California — strongest merchant protections. CA's 2018 SB 1235 commercial financing disclosure law (effective 2022) requires APR-equivalent disclosure on MCAs. CA courts increasingly recharacterize MCA contracts as loans when the structure shows fixed payment obligations, monthly minimums, or personal guarantees that survive business failure. CA also has aggressive consumer-protection enforcement via DFPI. Garnishment of business bank accounts requires court order; same-day freezes (common in NY) are not permitted. Personal guarantee enforcement against personal assets is limited by CA homestead exemptions (up to $600K+) and wage garnishment caps (25% of disposable income).
New Jersey — COJ ban and disclosure law. NJ enacted strong MCA-specific protections starting 2020: COJs against NJ merchants are unenforceable in NJ courts, even if signed in NY. NJ also passed commercial financing disclosure requirements similar to CA, requiring APR-equivalent disclosure. UCC enforcement on NJ business assets follows standard Article 9 procedures (10-day notice typical) but practical enforcement is slower than NY due to court calendar congestion.

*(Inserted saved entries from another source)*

/-- A `q`-series `Σ aₙ e(z)ⁿ` with `|aₙ| ≤ C (n+1)ᵏ` converges at every `z ∈ ℍ` (copy of the private
lemma of `PoincareSeriesWeightTwoHeckeAssembly`). [folklore] -/
private theorem summable_qSeries' {a : ℕ → ℂ} {C : ℝ} {k : ℕ} (ha : ∀ n, ‖a n‖ ≤ C * ((n : ℝ) + 1) ^ k)
    (τ : ℍ) : Summable fun n ↦ a n * cexp (2 * π * Complex.I * τ) ^ n := by
  set r : ℝ := ‖cexp (2 * π * Complex.I * τ)‖ with hr
  have hrpos : 0 < r := norm_pos_iff.mpr (Complex.exp_ne_zero _)
  have hr1 : r < 1 := by
    rw [hr, Complex.norm_exp]
    refine Real.exp_lt_one_iff.mpr ?_
    have : (2 * π * Complex.I * τ).re = -2 * π * τ.im := by
      simp [Complex.mul_re, Complex.mul_im]
    rw [this]
    nlinarith [Real.pi_pos, τ.im_pos]
  have h1 : Summable fun n : ℕ ↦ ((n : ℝ)) ^ k * r ^ n :=
    summable_pow_mul_geometric_of_norm_lt_one k (by rwa [Real.norm_of_nonneg hrpos.le])
  have h2 := (summable_nat_add_iff 1).mpr h1
  have hM : Summable fun n : ℕ ↦ C * ((n : ℝ) + 1) ^ k * r ^ n := by
    refine ((h2.mul_left (C * r⁻¹))).congr fun n ↦ ?_
    simp only [Nat.cast_add, Nat.cast_one, pow_succ]
    field_simp
  refine Summable.of_norm_bounded hM fun n ↦ ?_
  rw [norm_mul, norm_pow]
  exact mul_le_mul_of_nonneg_right (ha n) (pow_nonneg hrpos.le n)

/-- **Pointwise assembly** (Iwaniec–Kowalski Lemmas 14.2–14.3 at `k = 2`, Hecke's trick), at a FIXED
level `N` and index `m ≥ 1`: convergence + weight-`(2,s)` automorphy of `P_m(·,s)` for `s > 0` (T1), the
pointwise limit `P_m(·,s) → Q_m` as `s → 0⁺` (T3), the unfolding identity against cusp forms (U), the `L²`
statement (T4: `Q_m` and `yˢP_m(·,s)` Petersson-square-integrable, `‖yˢP_m(·,s) − Q_m‖ → 0`) and the
`L²`-holomorphic ⇒ cusp form principle at level `N` (T5) give `P ∈ S_2(Γ₀(N))` with `a_P(n) = p_m(n)`
(`n ≥ 1`) and `⟨P, f⟩ = a_f(m)/(4πm)` for all `f`.  The proof is that of `poincareAssembly`, verbatim.
[cite: IwaniecKowalski2004, Lemma 14.2 and Lemma 14.3 (k = 2, Hecke's trick §3.2)] -/
theorem poincareAssembly_at (N : ℕ) [NeZero N] {m : ℕ} (hm : 1 ≤ m)
    (hT1 : ∀ (s : ℝ), 0 < s → ∀ z : ℍ,
      Summable (fun v : Row N ↦ poincareTerm N m s v z) ∧
      ∀ γ : SL(2, ℤ), γ ∈ Gamma0 N →
        poincareHecke N m s (γ • z) =
          (rowDenom ((γ : Matrix (Fin 2) (Fin 2) ℤ) 1) z) ^ 2 *
            ((‖rowDenom ((γ : Matrix (Fin 2) (Fin 2) ℤ) 1) z‖ ^ (2 * s) : ℝ) : ℂ) *
              poincareHecke N m s z)
    (hT3 : ∀ z : ℍ,
      Tendsto (fun s : ℝ ↦ poincareHecke N m s z) (𝓝[>] 0) (𝓝 (poincareQSeries N m z)))
    (hU : ∀ (s : ℝ), 0 < s → ∀ f : CuspForm (Gamma0 N) 2,
      peterssonPairing N 2 (fun z : ℍ ↦ ((z.im ^ s : ℝ) : ℂ) * poincareHecke N m s z) ⇑f =
        ((Real.Gamma (s + 1) / (4 * π * m) ^ (s + 1) : ℝ) : ℂ) * cuspCoeff f m)
    (hT4 : PeterssonSqIntegrable N 2 (poincareQSeries N m) ∧
      (∀ s : ℝ, 0 < s →
        PeterssonSqIntegrable N 2 (fun z : ℍ ↦ ((z.im ^ s : ℝ) : ℂ) * poincareHecke N m s z)) ∧
      Tendsto (fun s : ℝ ↦ (peterssonPairing N 2
          (fun z : ℍ ↦ ((z.im ^ s : ℝ) : ℂ) * poincareHecke N m s z - poincareQSeries N m z)
          (fun z : ℍ ↦ ((z.im ^ s : ℝ) : ℂ) * poincareHecke N m s z - poincareQSeries N m z)).re)
        (𝓝[>] 0) (𝓝 0))
    (hT5 : ∀ (g : ℍ → ℂ), MDifferentiable 𝓘(ℂ) 𝓘(ℂ) g →
      (∀ γ : SL(2, ℤ), γ ∈ Gamma0 N → ∀ z : ℍ,
        g (γ • z) = (rowDenom ((γ : Matrix (Fin 2) (Fin 2) ℤ) 1) z) ^ 2 * g z) →
      PeterssonSqIntegrable N 2 g →
      ∃ f : CuspForm (Gamma0 N) 2, ∀ z : ℍ, f z = g z) :
    ∃ P : CuspForm (Gamma0 N) 2,
      (∀ n : ℕ, 1 ≤ n → cuspCoeff P n = poincareCoeff N m n) ∧
      (∀ f : CuspForm (Gamma0 N) 2,
        peterssonProduct (Gamma0 N) 2 P f = ((1 / (4 * π * m) : ℝ) : ℂ) * cuspCoeff f m) := by
  -- the limit `Q = Σ p_m(n) e(nz)`: holomorphic, weight-2 invariant, square-integrable ⇒ a cusp form
  have hQmd : MDifferentiable 𝓘(ℂ) 𝓘(ℂ) (poincareQSeries N m) := mdifferentiable_poincareQSeries N hm
  have hQinv : ∀ γ : SL(2, ℤ), γ ∈ Gamma0 N → ∀ z : ℍ,
      poincareQSeries N m (γ • z) =
        (rowDenom ((γ : Matrix (Fin 2) (Fin 2) ℤ) 1) z) ^ 2 * poincareQSeries N m z :=
    fun γ hγ z ↦ poincareLimit_smul γ (fun s hs z ↦ (hT1 s hs z).2 γ hγ) hT3 z
  obtain ⟨hQsq, hGsq, hL2⟩ := hT4
  obtain ⟨P, hP⟩ := hT5 (poincareQSeries N m) hQmd hQinv hQsq
  have hPQ : (⇑P : ℍ → ℂ) = poincareQSeries N m := funext hP
  refine ⟨P, fun n hn ↦ ?_, fun f ↦ ?_⟩
  · -- the coefficients, by uniqueness of the `q`-expansion
    have hΓ : (1 : ℝ) ∈ (Gamma0 N : Subgroup (GL (Fin 2) ℝ)).strictPeriods := by
      rw [strictPeriods_Gamma0]; exact AddSubgroup.mem_zmultiples 1
    obtain ⟨C, -, hC⟩ := norm_poincareCoeff_le_pow
    have hsum : ∀ τ : ℍ, HasSum (fun n : ℕ ↦ (if n = 0 then (0 : ℂ) else poincareCoeff N m n) •
        Function.Periodic.qParam 1 (τ : ℂ) ^ n) (P τ) := by
      intro τ
      rw [hP τ, poincareQSeries_eq_qSeries]
      have hq : Function.Periodic.qParam 1 (τ : ℂ) = cexp (2 * π * Complex.I * τ) := by
        rw [Function.Periodic.qParam]; congr 1; push_cast; ring
      simp_rw [hq, smul_eq_mul]
      exact (summable_qSeries' (fun n ↦ hC N m hm n) τ).hasSum
    have huniq := ModularFormClass.qExpansion_coeff_unique one_pos hΓ (f := P) hsum n
    rw [cuspCoeff, ← huniq, if_neg (by omega)]
  · -- the reproducing property: `⟨P, f⟩ = lim_{s→0⁺} ⟨yˢP_m(·,s), f⟩ = a_f(m)/(4πm)`
    have hm0 : (0 : ℝ) < 4 * π * m := by
      have : (1 : ℝ) ≤ m := by exact_mod_cast hm
      positivity
    -- (i) the unfolding identity tends to `a_f(m)/(4πm)`
    have hlim1 : Tendsto (fun s : ℝ ↦ peterssonPairing N 2
        (fun z : ℍ ↦ ((z.im ^ s : ℝ) : ℂ) * poincareHecke N m s z) ⇑f) (𝓝[>] 0)
        (𝓝 (((1 / (4 * π * m) : ℝ) : ℂ) * cuspCoeff f m)) := by
      have h := ((Complex.continuous_ofReal.tendsto _).comp (tendsto_Gamma_div_rpow hm)).mul
        (tendsto_const_nhds (x := cuspCoeff f m))
      refine h.congr' ?_
      filter_upwards [self_mem_nhdsWithin] with s hs
      exact (hU s hs f).symm
    -- (ii) the `L²` limit: `⟨yˢP_m(·,s), f⟩ → ⟨Q, f⟩` (Cauchy–Schwarz)
    have hQm : Measurable (poincareQSeries N m) := hQmd.continuous.measurable
    have hfm : Measurable (⇑f : ℍ → ℂ) := (ModularFormClass.holo f).continuous.measurable
    have hfsq : PeterssonSqIntegrable N 2 ⇑f := peterssonSqIntegrable_coe N 2 f
    have hGm : ∀ s : ℝ, 0 < s →
        Measurable (fun z : ℍ ↦ ((z.im ^ s : ℝ) : ℂ) * poincareHecke N m s z) := fun s hs ↦
      (Complex.measurable_ofReal.comp (UpperHalfPlane.continuous_im.measurable.pow_const s)).mul
        (measurable_poincareHecke m hs)
    have hlim2 : Tendsto (fun s : ℝ ↦ peterssonPairing N 2
        (fun z : ℍ ↦ ((z.im ^ s : ℝ) : ℂ) * poincareHecke N m s z) ⇑f) (𝓝[>] 0)
        (𝓝 (peterssonPairing N 2 (poincareQSeries N m) ⇑f)) := by
      rw [← tendsto_sub_nhds_zero_iff]
      refine squeeze_zero_norm' (a := fun s ↦ Real.sqrt ((peterssonPairing N 2
          (fun z : ℍ ↦ ((z.im ^ s : ℝ) : ℂ) * poincareHecke N m s z - poincareQSeries N m z)
          (fun z : ℍ ↦ ((z.im ^ s : ℝ) : ℂ) * poincareHecke N m s z - poincareQSeries N m z)).re) *
          Real.sqrt ((peterssonPairing N 2 ⇑f ⇑f).re)) ?_ ?_
      · filter_upwards [self_mem_nhdsWithin] with s hs
        rw [← peterssonPairing_sub_left _ _ _
          (integrableOn_sum_petersson _ _ (hGm s hs) hfm (hGsq s hs) hfsq)
          (integrableOn_sum_petersson _ _ hQm hfm hQsq hfsq)]
        exact norm_peterssonPairing_le _ _
          (peterssonSqIntegrable_sub _ _ (hGm s hs) hQm (hGsq s hs) hQsq) hfsq
      · have h0 := (Real.continuous_sqrt.tendsto 0).comp hL2
        rw [Function.comp_def, Real.sqrt_zero] at h0
        simpa using h0.mul (tendsto_const_nhds (x := Real.sqrt ((peterssonPairing N 2 ⇑f ⇑f).re)))
    have heq : peterssonPairing N 2 (poincareQSeries N m) ⇑f = ((1 / (4 * π * m) : ℝ) : ℂ) * cuspCoeff f m :=
      tendsto_nhds_unique hlim2 hlim1
    rw [← peterssonPairing_coe_eq, hPQ, heq]

/-- **The Poincaré cusp form at a fixed level from the `L²` step alone.** At level `N` and `m ≥ 1`, if
`Q_m` and `yˢP_m(·,s)` (`s > 0`) are Petersson-square-integrable and `‖yˢP_m(·,s) − Q_m‖² → 0` as
`s → 0⁺`, then there is `P ∈ S_2(Γ₀(N))` with coefficients `p_m(n) = δ(m,n) − √(n/m)·J_N(m,n)` and
`⟨P, f⟩ = a_f(m)/(4πm)`; the other inputs of `poincareAssembly_at` are the theorems `heckeConvergence`,
`heckeLimit_of_fourierModes heckeFourierModes`, `heckeUnfolding`, `cuspFormOfL2`.
[cite: IwaniecKowalski2004, Lemma 14.2, Lemma 14.3 and the remark after (14.13), k = 2] -/
theorem poincareExists_at_of_heckeL2_at (N : ℕ) [NeZero N] {m : ℕ} (hm : 1 ≤ m)
    (hT4 : PeterssonSqIntegrable N 2 (poincareQSeries N m) ∧
      (∀ s : ℝ, 0 < s →
        PeterssonSqIntegrable N 2 (fun z : ℍ ↦ ((z.im ^ s : ℝ) : ℂ) * poincareHecke N m s z)) ∧
      Tendsto (fun s : ℝ ↦ (peterssonPairing N 2
          (fun z : ℍ ↦ ((z.im ^ s : ℝ) : ℂ) * poincareHecke N m s z - poincareQSeries N m z)
          (fun z : ℍ ↦ ((z.im ^ s : ℝ) : ℂ) * poincareHecke N m s z - poincareQSeries N m z)).re)
        (𝓝[>] 0) (𝓝 0)) :
    ∃ P : CuspForm (Gamma0 N) 2,
      (∀ n : ℕ, 1 ≤ n → cuspCoeff P n = poincareCoeff N m n) ∧
      (∀ f : CuspForm (Gamma0 N) 2,
        peterssonProduct (Gamma0 N) 2 P f = ((1 / (4 * π * m) : ℝ) : ℂ) * cuspCoeff f m) :=
  poincareAssembly_at N hm (fun s hs z ↦ heckeConvergence N m hm s hs z)
    (heckeLimit_of_fourierModes heckeFourierModes N m hm) (fun s hs f ↦ heckeUnfolding N m hm s hs f)
    hT4 (fun g ↦ cuspFormOfL2 N g)

/-- **The `L²` step at a fixed level from uniform domination** (dominated convergence): if Hecke's family
`E_s = yˢP_m(·,s)` is continuous for `0 < s ≤ 1`, Petersson-square-integrable for every `s > 0`, and
its Petersson square-integrands `Σ_q |E_s(q⁻¹τ)|² (Im q⁻¹τ)²` on `𝒟` are dominated by one integrable
`G` uniformly in `0 < s ≤ 1`, then `Q_m` is square-integrable and `‖E_s − Q_m‖² → 0` (`s → 0⁺`); the
pointwise limit `E_s → Q_m` is the theorem `heckeLimit_of_fourierModes` (with `yˢ → 1`) and `Q_m` is
continuous (`mdifferentiable_poincareQSeries`). [cite: IwaniecKowalski2004, §14.2, remark after (14.13) (k = 2)] -/
theorem heckeL2_at_of_domination_at (N : ℕ) [NeZero N] {m : ℕ} (hm : 1 ≤ m)
    (hcont : ∀ s : ℝ, 0 < s → s ≤ 1 →
      Continuous (fun z : ℍ ↦ ((z.im ^ s : ℝ) : ℂ) * poincareHecke N m s z))
    (hsq : ∀ s : ℝ, 0 < s →
      PeterssonSqIntegrable N 2 (fun z : ℍ ↦ ((z.im ^ s : ℝ) : ℂ) * poincareHecke N m s z))
    (hdom : ∃ G : ℍ → ℝ, IntegrableOn G ModularGroup.fd ∧
      letI := Fintype.ofFinite (𝒮ℒ ⧸ (Gamma0 N : Subgroup (GL (Fin 2) ℝ)).subgroupOf 𝒮ℒ)
      ∀ s : ℝ, 0 < s → s ≤ 1 → ∀ τ ∈ ModularGroup.fd,
        ∑ q : 𝒮ℒ ⧸ (Gamma0 N : Subgroup (GL (Fin 2) ℝ)).subgroupOf 𝒮ℒ,
          ‖(fun z : ℍ ↦ ((z.im ^ s : ℝ) : ℂ) * poincareHecke N m s z)
              (((q.out : 𝒮ℒ) : GL (Fin 2) ℝ)⁻¹ • τ)‖ ^ 2 *
            ((((q.out : 𝒮ℒ) : GL (Fin 2) ℝ)⁻¹ • τ).im) ^ (2 : ℤ) ≤ G τ) :
    PeterssonSqIntegrable N 2 (poincareQSeries N m) ∧
      (∀ s : ℝ, 0 < s →
        PeterssonSqIntegrable N 2 (fun z : ℍ ↦ ((z.im ^ s : ℝ) : ℂ) * poincareHecke N m s z)) ∧
      Tendsto (fun s : ℝ ↦ (peterssonPairing N 2
          (fun z : ℍ ↦ ((z.im ^ s : ℝ) : ℂ) * poincareHecke N m s z - poincareQSeries N m z)
          (fun z : ℍ ↦ ((z.im ^ s : ℝ) : ℂ) * poincareHecke N m s z - poincareQSeries N m z)).re)
        (𝓝[>] 0) (𝓝 0) := by
  obtain ⟨G, hG, hdom⟩ := hdom
  have hlim := heckeLimit_of_fourierModes heckeFourierModes N m hm
  have hQ : Continuous (poincareQSeries N m) := (mdifferentiable_poincareQSeries N hm).continuous
  -- `yˢ P_m(z,s) → Q(z)` (since `yˢ → 1`)
  have hlimE : ∀ z : ℍ, Tendsto (fun s : ℝ ↦ ((z.im ^ s : ℝ) : ℂ) * poincareHecke N m s z)
      (𝓝[>] 0) (𝓝 (poincareQSeries N m z)) := by
    intro z
    have hy : Tendsto (fun s : ℝ ↦ ((z.im ^ s : ℝ) : ℂ)) (𝓝[>] 0) (𝓝 1) := by
      have hc : Continuous fun s : ℝ ↦ ((z.im ^ s : ℝ) : ℂ) :=
        Complex.continuous_ofReal.comp (Real.continuous_const_rpow z.im_pos.ne')
      have h1 : (((z.im ^ (0 : ℝ) : ℝ)) : ℂ) = 1 := by simp
      rw [← h1]
      exact (hc.tendsto 0).mono_left nhdsWithin_le_nhds
    simpa using hy.mul (hlim z)
  obtain ⟨ha, -, hc⟩ := heckeL2_of_dominated (N := N)
    (fun (s : ℝ) (z : ℍ) ↦ ((z.im ^ s : ℝ) : ℂ) * poincareHecke N m s z) (poincareQSeries N m) G
    hcont hQ hG hdom hlimE
  exact ⟨ha, hsq, hc⟩

end Literature.NumberTheory.ModularForms.PoincareWeightTwo

namespace Literature.NumberTheory.LFunctions.KowalskiMichel2000

open Literature.NumberTheory.ModularForms.PoincareWeightTwo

Georgia — recent COJ restrictions. GA Senate Bill 470 (effective 2022) prohibits COJs in commercial financing contracts where the merchant is a GA-based entity, regardless of contract venue. This was a major shift since GA had been a high-COJ-volume state. Funders now pursue standard litigation in GA superior courts (typically 6-12 months to judgment). GA enforces standard UCC procedures with 10-day notice; garnishment requires court order.
Florida — funder-friendly but procedural. FL has no specific MCA disclosure law and no COJ ban for commercial entities, making it relatively funder-friendly. However, FL homestead exemption is unlimited (protects merchant's primary residence regardless of value), and FL has a 4-year statute of limitations on contract claims. UCC enforcement follows standard procedures. Many MCA funders are FL-based (Greenbox Capital, Kapitus, others) due to the regulatory environment.
Texas — strong personal asset protection. TX has the strongest personal asset protections in the US: unlimited homestead exemption (rural up to 200 acres), exempt retirement accounts, exempt life insurance, and wage garnishment generally prohibited for consumer debts (commercial debts have more flexibility but still limited). MCA collections against business assets follow standard UCC procedures. TX doesn't have an MCA disclosure law as of 2026, but legislative activity is ongoing.
Connecticut, Virginia, Utah — commercial disclosure laws. These states enacted commercial financing disclosure laws between 2022-2024 requiring APR-equivalent disclosure for MCAs and similar products. The disclosures don't prevent collections but provide a basis for unfair-practices claims if disclosures were inadequate or misleading. Merchants in these states should preserve all pre-signing disclosure documentation.
UCC enforcement timeline variance. Standard UCC Article 9 enforcement allows the secured party to take possession of collateral after 10 days written notice of default. Practical variance by state: (1) NY/DE — fast court process, often 30-45 days from notice to actual seizure. (2) CA — court-supervised process required for bank account levies, often 60-90 days. (3) TX — limited collections tools due to exemptions; often pursue out-of-state assets. (4) FL — procedural but typically 30-60 days. (5) Rural states — longer due to court calendars (45-90 days typical).
Bank account garnishment by state. Most states allow funders to serve bank levies after obtaining judgment. State-specific protections: (1) CA caps levies and requires court order. (2) NY allows pre-judgment account freezes via injunction in some cases. (3) TX restricts garnishment for individual accounts; business accounts more accessible. (4) FL exempts certain wages and retirement accounts. (5) MA allows trustee process garnishment that freezes accounts pending judgment. Funders typically attempt levy in the merchant's home state and the state where the business banks (often different).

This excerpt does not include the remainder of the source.